*Saved entries*
import Summits.Ventures.Crystal3D.Theorems.StickyWulffConstantCoaxialWallLawQuietSetComparison
import HarnessLib

/-!
# THE CORE / SEAM SPLIT of the joint (A)-summand for an ARBITRARY core `E ⊆ Y` (crux `CoaxialWallLaw`, stmt-Ventures-19481; line `WallLedgerF`,
# skeleton 'CoaxialWallLawCertificates' v7 → v8; generalises `…SeamSplit` from `exactOf Y` to any core)

HONEST FRAMING. Venture `Summits/Ventures/Crystal3D` (cell `crystal3d-full`); DEFINITIONS + a census-free comparison inequality for the crux `CoaxialWallLaw`
(stmt-Ventures-19481, `route-Ventures-StickyWulffConstant`), lane F T5b.  Nothing about the stubs is claimed; F-C1 not moved.
WHY: the v8 architecture (cf-p1 (ccxxvii); 19481-p2 14:25Z) bounds the seam residual by a CERTIFICATE on the coherent core `D` (the capping closure of the site
balls, `…SeamCoherentSplit.CoherentAt`) with LOWERED pools plus an analytic SEAM term; the comparison `X ↔ D` is this file with `E := D`.  `…SeamSplit` proved
exactly this for `E = exactOf Y`; the proof never used more than `E ⊆ Y`, so here it is for any core:
* `IsCorePairA Y E`, `coreMultA`, `seamCoreMultA`, `coreMultA_add_seamCoreMultA` (`= endMultA Y`);
* `isEndPairA_core_of_corePair` — a core pair of `Y` (reader, end ball, predecessor and every inspected ball in `E`) is an (A)-end pair of `E`, so
  `coreMultA Y E b ≤ endMultA E b` (`coreMultA_le`);
* `pooledDef_core_le` — `pooledDef E b + def(b) ≤ pooledDef Y b + heal(b)` (`…QuietSetComparison.pooledDef_sdiff_le` with `J = Y ∖ E`);
* **`localSummandA_le_core_add_seam`** — `Σ_A(Y,0) ≤ Σ_{b ∈ E} e_E(b)/(p_E(b) − heal(b) + def(b)) + #{seam-loaded balls within 1}/p₀` whenever the lowered core
  pools are positive and every seam-loaded ball `b` within `1` has `p₀ · seamCoreMultA b ≤ pooledDef Y b`.
WHAT THIS IS NOT: no certificate, no sparsity lemma; F-C1 not moved.
-/

noncomputable section

namespace Summit.Ventures.Crystal3D.Theorems

namespace TailResidue

open Summit.Ventures.Crystal3D Finset
open scoped InnerProductSpace

section CoreSplit

variable (Y E : Finset (EuclideanSpace ℝ (Fin 3))) (v : WordVersion) (S₁ S₂ : PlateSystem)

/-- **CORE (A)-END PAIR** relative to a core `E ⊆ Y`: an (A)-end pair `(b, q)` of `Y` witnessed by a class whose reader, end ball and every inspected ball of
the window lie in `E`. -/
def IsCorePairA (b q : EuclideanSpace ℝ (Fin 3)) : Prop :=
  q ∈ Y ∧ b ∈ Y ∧ HasTwoPayers Y b ∧ ∃ G : EuclideanSpace ℝ (Fin 3) ≃ₗᵢ[ℝ] EuclideanSpace ℝ (Fin 3), ∃ d : EuclideanSpace ℝ (Fin 3),
    (S₁.Adm G d ∨ S₂.Adm G d) ∧ q - d ∈ Y ∧ IsEndMove Y v G d q b ∧ q ∈ E ∧ b ∈ E ∧ ∀ x ∈ Y, InspectedAt G q b x → x ∈ E

open scoped Classical in
/-- Multiplicity of `b` through CORE pairs. -/
def coreMultA (b : EuclideanSpace ℝ (Fin 3)) : ℕ := (Y.filter fun q => IsCorePairA Y E v S₁ S₂ b q).card

open scoped Classical in
/-- Multiplicity of `b` through SEAM pairs: (A)-end pairs of `Y` that are not core pairs. -/
def seamCoreMultA (b : EuclideanSpace ℝ (Fin 3)) : ℕ := (Y.filter fun q => IsEndPairA Y v S₁ S₂ b q ∧ ¬ IsCorePairA Y E v S₁ S₂ b q).card

variable {Y E v S₁ S₂}

/-- A core pair is an (A)-end pair. -/
theorem isEndPairA_of_corePair {b q : EuclideanSpace ℝ (Fin 3)} (h : IsCorePairA Y E v S₁ S₂ b q) : IsEndPairA Y v S₁ S₂ b q := by
  obtain ⟨hq, hb, hpay, G, d, hadm, hqd, hmove, -, -, -⟩ := h
  exact ⟨hq, hb, hpay, G, d, hadm, hqd, hmove⟩

open scoped Classical in
/-- `endMultA = coreMultA + seamCoreMultA`. -/
theorem coreMultA_add_seamCoreMultA (b : EuclideanSpace ℝ (Fin 3)) : coreMultA Y E v S₁ S₂ b + seamCoreMultA Y E v S₁ S₂ b = endMultA Y v S₁ S₂ b := by
  unfold coreMultA seamCoreMultA endMultA
  rw [← card_union_of_disjoint]
  · congr 1
    ext q
    simp only [mem_union, mem_filter]
    constructor
    · rintro (⟨hq, he⟩ | ⟨hq, hp, -⟩)
      · exact ⟨hq, isEndPairA_of_corePair he⟩
      · exact ⟨hq, hp⟩
    · rintro ⟨hq, hp⟩
      by_cases he : IsCorePairA Y E v S₁ S₂ b q
      · exact Or.inl ⟨hq, he⟩
      · exact Or.inr ⟨hq, hp, he⟩
  · exact disjoint_left.2 fun q h1 h2 => (mem_filter.1 h2).2.2 (mem_filter.1 h1).2

/-! ### Core pairs live on the core -/

variable (hY : ∀ p ∈ Y, ∀ q ∈ Y, p ≠ q → 1 ≤ dist p q) (hsub : E ⊆ Y) (h₁ : S₁.RT ⊆ fccSlots) (h₂ : S₂.RT ⊆ fccSlots)

include hY hsub h₁ h₂ in
open scoped Classical in
/-- **A core pair of `Y` is an (A)-end pair of the core `E`.** -/
theorem isEndPairA_core_of_corePair {b q : EuclideanSpace ℝ (Fin 3)} (h : IsCorePairA Y E v S₁ S₂ b q) : IsEndPairA E v S₁ S₂ b q := by
  obtain ⟨hq, hb, hpay, G, d, hadm, hqd, hmove, hqE, hbE, hins⟩ := h
  have hbE' : b ∈ E := hbE
  refine ⟨hqE, hbE', ?_, G, d, hadm, ?_, isEndMove_of_exact hsub hmove hbE' fun x hx hix => hins x hx hix⟩
  · -- two-payer clause
    have hdeg : ∀ y, (E.filter fun q => dist y q = 1).card ≤ (Y.filter fun q => dist y q = 1).card :=
      fun y => card_le_card (fun p hp => by rw [mem_filter] at hp ⊢; exact ⟨hsub hp.1, hp.2⟩)
    rcases hpay with hle | ⟨z₁, hz₁, z₂, hz₂, hne, hd₁, hd₂, hdeg₁, hdeg₂⟩
    · exact Or.inl ((hdeg b).trans hle)
    · have drop : ∀ {w}, w ∈ Y → w ∉ E → dist b w = 1 → (E.filter fun q => dist b q = 1).card ≤ 11 := by
        intro w hw hwE hd
        have hwmem : w ∈ Y.filter fun q => dist b q = 1 := mem_filter.2 ⟨hw, hd⟩
        have hs : E.filter (fun q => dist b q = 1) ⊆ (Y.filter fun q => dist b q = 1).erase w := by
          intro p hp; rw [mem_filter] at hp
          exact mem_erase.2 ⟨fun h => hwE (h ▸ hp.1), mem_filter.2 ⟨hsub hp.1, hp.2⟩⟩
        have h12 := card_filter_dist_eq_one_le_twelve Y hY b
        have hc := card_le_card hs
        rw [card_erase_of_mem hwmem] at hc
        omega
      by_cases hE₁ : z₁ ∈ E
      · by_cases hE₂ : z₂ ∈ E
        · exact Or.inr ⟨z₁, hE₁, z₂, hE₂, hne, hd₁, hd₂, (hdeg z₁).trans hdeg₁, (hdeg z₂).trans hdeg₂⟩
        · exact Or.inl (drop hz₂ hE₂ hd₂)
      · exact Or.inl (drop hz₁ hE₁ hd₁)
  · -- the predecessor is inspected, hence exact
    obtain ⟨w₀, hw₀, hdw⟩ : ∃ w₀ ∈ fccSlots, -d = G w₀ := by
      rcases hadm with h | h
      · exact (exists_slots_of_adm h₁ h).2
      · exact (exists_slots_of_adm h₂ h).2
    refine hins _ hqd ⟨w₀, hw₀, Or.inl ?_⟩
    rw [sub_eq_add_neg, hdw]

include hY hsub h₁ h₂ in
open scoped Classical in
/-- **Core multiplicities are bounded by the (A)-multiplicities of the core.** -/
theorem coreMultA_le (b : EuclideanSpace ℝ (Fin 3)) : coreMultA Y E v S₁ S₂ b ≤ endMultA E v S₁ S₂ b := by
  unfold coreMultA endMultA
  refine card_le_card fun q hq => ?_
  rw [mem_filter] at hq ⊢
  have hp := isEndPairA_core_of_corePair hY hsub h₁ h₂ hq.2
  exact ⟨hp.1, hp⟩

include hY hsub in
open scoped Classical in
/-- **Pools of the core**: `pooledDef E b + def(b) ≤ pooledDef Y b + heal(b)` (foreign = balls of `Y ∖ E`). -/
theorem pooledDef_core_le (b : EuclideanSpace ℝ (Fin 3)) :
    pooledDef E b +
        ∑ x ∈ (Y \ E).filter (fun x => dist b x ≤ 1 ∧ (Y.filter fun q => dist x q = 1).card ≤ 11),
          ((12 : ℝ) - ((Y.filter fun q => dist x q = 1).card : ℝ)) ≤
      pooledDef Y b + (((E.filter fun y => dist b y ≤ 1) ×ˢ (Y \ E)).filter fun p => dist p.1 p.2 = 1).card := by
  have hE : Y \ (Y \ E) = E := Finset.sdiff_sdiff_eq_self hsub
  have h := pooledDef_sdiff_le (X := Y) (J := Y \ E) hY sdiff_subset b
  rw [hE] at h
  exact h

/-! ### The split inequality -/

include hY hsub h₁ h₂ in
open scoped Classical in
/-- **THE CORE / SEAM SPLIT.**  For a core `E ⊆ Y`, `heal(b)` = #(exact within `1` of `b`, non-exact) contacts, `def(b)` = deficiency of the non-exact balls
within `1` of `b`: if every lowered pool `p_E(b) − heal(b) + def(b)` at an exact ball within `1` of the payer is positive, and every SEAM end ball `b` within
`1` of the payer has `p₀ · seamCoreMultA b ≤ pooledDef Y b` (`p₀ > 0`), then
`Σ_A(Y, 0) ≤ Σ_{b ∈ E, |b| ≤ 1} e_E(b) / (p_E(b) − heal(b) + def(b)) + #{b ∈ Y : |b| ≤ 1, seamCoreMultA b > 0} / p₀`. -/
theorem localSummandA_le_core_add_seam {p₀ : ℝ} (hp₀ : 0 < p₀)
    (hposE : ∀ b ∈ E, dist (0 : EuclideanSpace ℝ (Fin 3)) b ≤ 1 →
      0 < pooledDef (E) b - (((((E).filter fun y => dist b y ≤ 1) ×ˢ (Y \ E)).filter fun p => dist p.1 p.2 = 1).card : ℝ) +
        ∑ x ∈ (Y \ E).filter (fun x => dist b x ≤ 1 ∧ (Y.filter fun q => dist x q = 1).card ≤ 11),
          ((12 : ℝ) - ((Y.filter fun q => dist x q = 1).card : ℝ)))
    (hseam : ∀ b ∈ Y, dist (0 : EuclideanSpace ℝ (Fin 3)) b ≤ 1 → 0 < seamCoreMultA Y E v S₁ S₂ b → p₀ * (seamCoreMultA Y E v S₁ S₂ b : ℝ) ≤ pooledDef Y b) :
    localSummandA v S₁ S₂ Y 0 ≤
      (∑ b ∈ (E).filter (fun b => dist (0 : EuclideanSpace ℝ (Fin 3)) b ≤ 1 ∧ 0 < endMultA (E) v S₁ S₂ b),
        (endMultA (E) v S₁ S₂ b : ℝ) /
          (pooledDef (E) b - (((((E).filter fun y => dist b y ≤ 1) ×ˢ (Y \ E)).filter fun p => dist p.1 p.2 = 1).card : ℝ) +
            ∑ x ∈ (Y \ E).filter (fun x => dist b x ≤ 1 ∧ (Y.filter fun q => dist x q = 1).card ≤ 11),
              ((12 : ℝ) - ((Y.filter fun q => dist x q = 1).card : ℝ)))) +
      ((Y.filter fun b => dist (0 : EuclideanSpace ℝ (Fin 3)) b ≤ 1 ∧ 0 < seamCoreMultA Y E v S₁ S₂ b).card : ℝ) / p₀ := by
  unfold localSummandA
  have hexle : ∀ b, coreMultA Y E v S₁ S₂ b ≤ endMultA E v S₁ S₂ b := fun b => coreMultA_le hY hsub h₁ h₂ b
  have hpoolle : ∀ b, pooledDef E b +
      ∑ x ∈ (Y \ E).filter (fun x => dist b x ≤ 1 ∧ (Y.filter fun q => dist x q = 1).card ≤ 11), ((12 : ℝ) - ((Y.filter fun q => dist x q = 1).card : ℝ)) ≤
      pooledDef Y b + (((E.filter fun y => dist b y ≤ 1) ×ˢ (Y \ E)).filter fun p => dist p.1 p.2 = 1).card := fun b => pooledDef_core_le hY hsub b
  set A := Y.filter (fun b => dist (0 : EuclideanSpace ℝ (Fin 3)) b ≤ 1 ∧ 0 < endMultA Y v S₁ S₂ b) with hA
  set AE := E.filter (fun b => dist (0 : EuclideanSpace ℝ (Fin 3)) b ≤ 1 ∧ 0 < endMultA E v S₁ S₂ b) with hAE
  set AS := Y.filter (fun b => dist (0 : EuclideanSpace ℝ (Fin 3)) b ≤ 1 ∧ 0 < seamCoreMultA Y E v S₁ S₂ b) with hAS
  set D : EuclideanSpace ℝ (Fin 3) → ℝ := fun b =>
    pooledDef E b - ((((E.filter fun y => dist b y ≤ 1) ×ˢ (Y \ E)).filter fun p => dist p.1 p.2 = 1).card : ℝ) +
      ∑ x ∈ (Y \ E).filter (fun x => dist b x ≤ 1 ∧ (Y.filter fun q => dist x q = 1).card ≤ 11), ((12 : ℝ) - ((Y.filter fun q => dist x q = 1).card : ℝ))
    with hD
  set gE : EuclideanSpace ℝ (Fin 3) → ℝ := fun b => (endMultA E v S₁ S₂ b : ℝ) / D b with hgE
  set fX : EuclideanSpace ℝ (Fin 3) → ℝ := fun b => (coreMultA Y E v S₁ S₂ b : ℝ) / pooledDef Y b with hfX
  set fS : EuclideanSpace ℝ (Fin 3) → ℝ := fun b => (seamCoreMultA Y E v S₁ S₂ b : ℝ) / pooledDef Y b with hfS
  -- pools of loaded balls are positive: the payer `0`… we only need positivity where used; get it from the two hypotheses
  -- termwise split of the summand
  have hsplit : ∀ b ∈ A, (endMultA Y v S₁ S₂ b : ℝ) / pooledDef Y b = fX b + fS b := by
    intro b _
    simp only [hfX, hfS, ← add_div]
    congr 1
    exact_mod_cast (coreMultA_add_seamCoreMultA (Y := Y) (E := E) (v := v) (S₁ := S₁) (S₂ := S₂) b).symm
  rw [sum_congr rfl hsplit, sum_add_distrib]
  -- exact part
  have hexact : ∑ b ∈ A, fX b ≤ ∑ b ∈ AE, gE b := by
    have key : ∀ b ∈ A, (0 < coreMultA Y E v S₁ S₂ b → b ∈ AE ∧ fX b ≤ gE b) ∧ (coreMultA Y E v S₁ S₂ b = 0 → fX b = 0) := by
      intro b hb
      obtain ⟨hbY, hb1, hepos⟩ := mem_filter.1 hb
      refine ⟨fun hx => ?_, fun h0 => by simp only [hfX, h0, Nat.cast_zero, zero_div]⟩
      -- `b` is exact (it is the end ball of an exact pair)
      obtain ⟨q, hq⟩ : ∃ q, q ∈ Y.filter fun q => IsCorePairA Y E v S₁ S₂ b q := by
        by_contra hne
        push Not at hne
        have : coreMultA Y E v S₁ S₂ b = 0 := by
          unfold coreMultA; rw [card_eq_zero]; exact eq_empty_of_forall_notMem hne
        omega
      obtain ⟨-, -, -, G, d, -, -, -, -, hbE, -⟩ := (mem_filter.1 hq).2
      have hle := hexle b
      have hp := hpoolle b
      have hDpos : 0 < D b := hposE b hbE hb1
      have hDle : D b ≤ pooledDef Y b := by simp only [hD]; linarith
      refine ⟨mem_filter.2 ⟨hbE, hb1, lt_of_lt_of_le hx hle⟩, ?_⟩
      have hleR : (coreMultA Y E v S₁ S₂ b : ℝ) ≤ (endMultA E v S₁ S₂ b : ℝ) := by exact_mod_cast hle
      calc fX b = (coreMultA Y E v S₁ S₂ b : ℝ) / pooledDef Y b := rfl
        _ ≤ (endMultA E v S₁ S₂ b : ℝ) / pooledDef Y b := div_le_div_of_nonneg_right hleR (hDpos.le.trans hDle)
        _ ≤ gE b := div_le_div_of_nonneg_left (Nat.cast_nonneg _) hDpos hDle
    have hgnn : ∀ b ∈ AE, 0 ≤ gE b := fun b hb => div_nonneg (Nat.cast_nonneg _) (hposE b (mem_filter.1 hb).1 (mem_filter.1 hb).2.1).le
    calc ∑ b ∈ A, fX b = ∑ b ∈ A.filter (fun b => 0 < coreMultA Y E v S₁ S₂ b), fX b :=
          (sum_filter_of_ne fun b hb hne => Nat.pos_of_ne_zero fun h0 => hne ((key b hb).2 h0)).symm
      _ ≤ ∑ b ∈ A.filter (fun b => 0 < coreMultA Y E v S₁ S₂ b), gE b :=
          sum_le_sum fun b hb => ((key b (mem_filter.1 hb).1).1 (mem_filter.1 hb).2).2
      _ ≤ ∑ b ∈ AE, gE b :=
          sum_le_sum_of_subset_of_nonneg (fun b hb => ((key b (mem_filter.1 hb).1).1 (mem_filter.1 hb).2).1) fun b hb _ => hgnn b hb
  -- seam part
  have hseam' : ∑ b ∈ A, fS b ≤ (AS.card : ℝ) / p₀ := by
    have key : ∀ b ∈ A, (0 < seamCoreMultA Y E v S₁ S₂ b → b ∈ AS ∧ fS b ≤ 1 / p₀) ∧ (seamCoreMultA Y E v S₁ S₂ b = 0 → fS b = 0) := by
      intro b hb
      obtain ⟨hbY, hb1, -⟩ := mem_filter.1 hb
      refine ⟨fun hs => ⟨mem_filter.2 ⟨hbY, hb1, hs⟩, ?_⟩, fun h0 => by simp only [hfS, h0, Nat.cast_zero, zero_div]⟩
      have hle := hseam b hbY hb1 hs
      have hspos : (0 : ℝ) < (seamCoreMultA Y E v S₁ S₂ b : ℝ) := by exact_mod_cast hs
      have hP : 0 < pooledDef Y b := lt_of_lt_of_le (mul_pos hp₀ hspos) hle
      simp only [hfS]
      rw [div_le_div_iff₀ hP hp₀, one_mul, mul_comm]
      exact hle
    calc ∑ b ∈ A, fS b = ∑ b ∈ A.filter (fun b => 0 < seamCoreMultA Y E v S₁ S₂ b), fS b :=
          (sum_filter_of_ne fun b hb hne => Nat.pos_of_ne_zero fun h0 => hne ((key b hb).2 h0)).symm
      _ ≤ ∑ b ∈ A.filter (fun b => 0 < seamCoreMultA Y E v S₁ S₂ b), 1 / p₀ :=
          sum_le_sum fun b hb => ((key b (mem_filter.1 hb).1).1 (mem_filter.1 hb).2).2
      _ ≤ ∑ b ∈ AS, 1 / p₀ :=
          sum_le_sum_of_subset_of_nonneg (fun b hb => ((key b (mem_filter.1 hb).1).1 (mem_filter.1 hb).2).1) fun _ _ _ => by positivity
      _ = (AS.card : ℝ) / p₀ := by rw [sum_const, nsmul_eq_mul, mul_one_div]
  linarith

end CoreSplit

end TailResidue

end Summit.Ventures.Crystal3D.Theorems

end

*Exercise aim*
Which lines of the data include the word "hadm"? Copy each one.

*Solution for this task*
  obtain ⟨hq, hb, hpay, G, d, hadm, hqd, hmove, -, -, -⟩ := h
  exact ⟨hq, hb, hpay, G, d, hadm, hqd, hmove⟩
  obtain ⟨hq, hb, hpay, G, d, hadm, hqd, hmove, hqE, hbE, hins⟩ := h
  refine ⟨hqE, hbE', ?_, G, d, hadm, ?_, isEndMove_of_exact hsub hmove hbE' fun x hx hix => hins x hx hix⟩
      rcases hadm with h | h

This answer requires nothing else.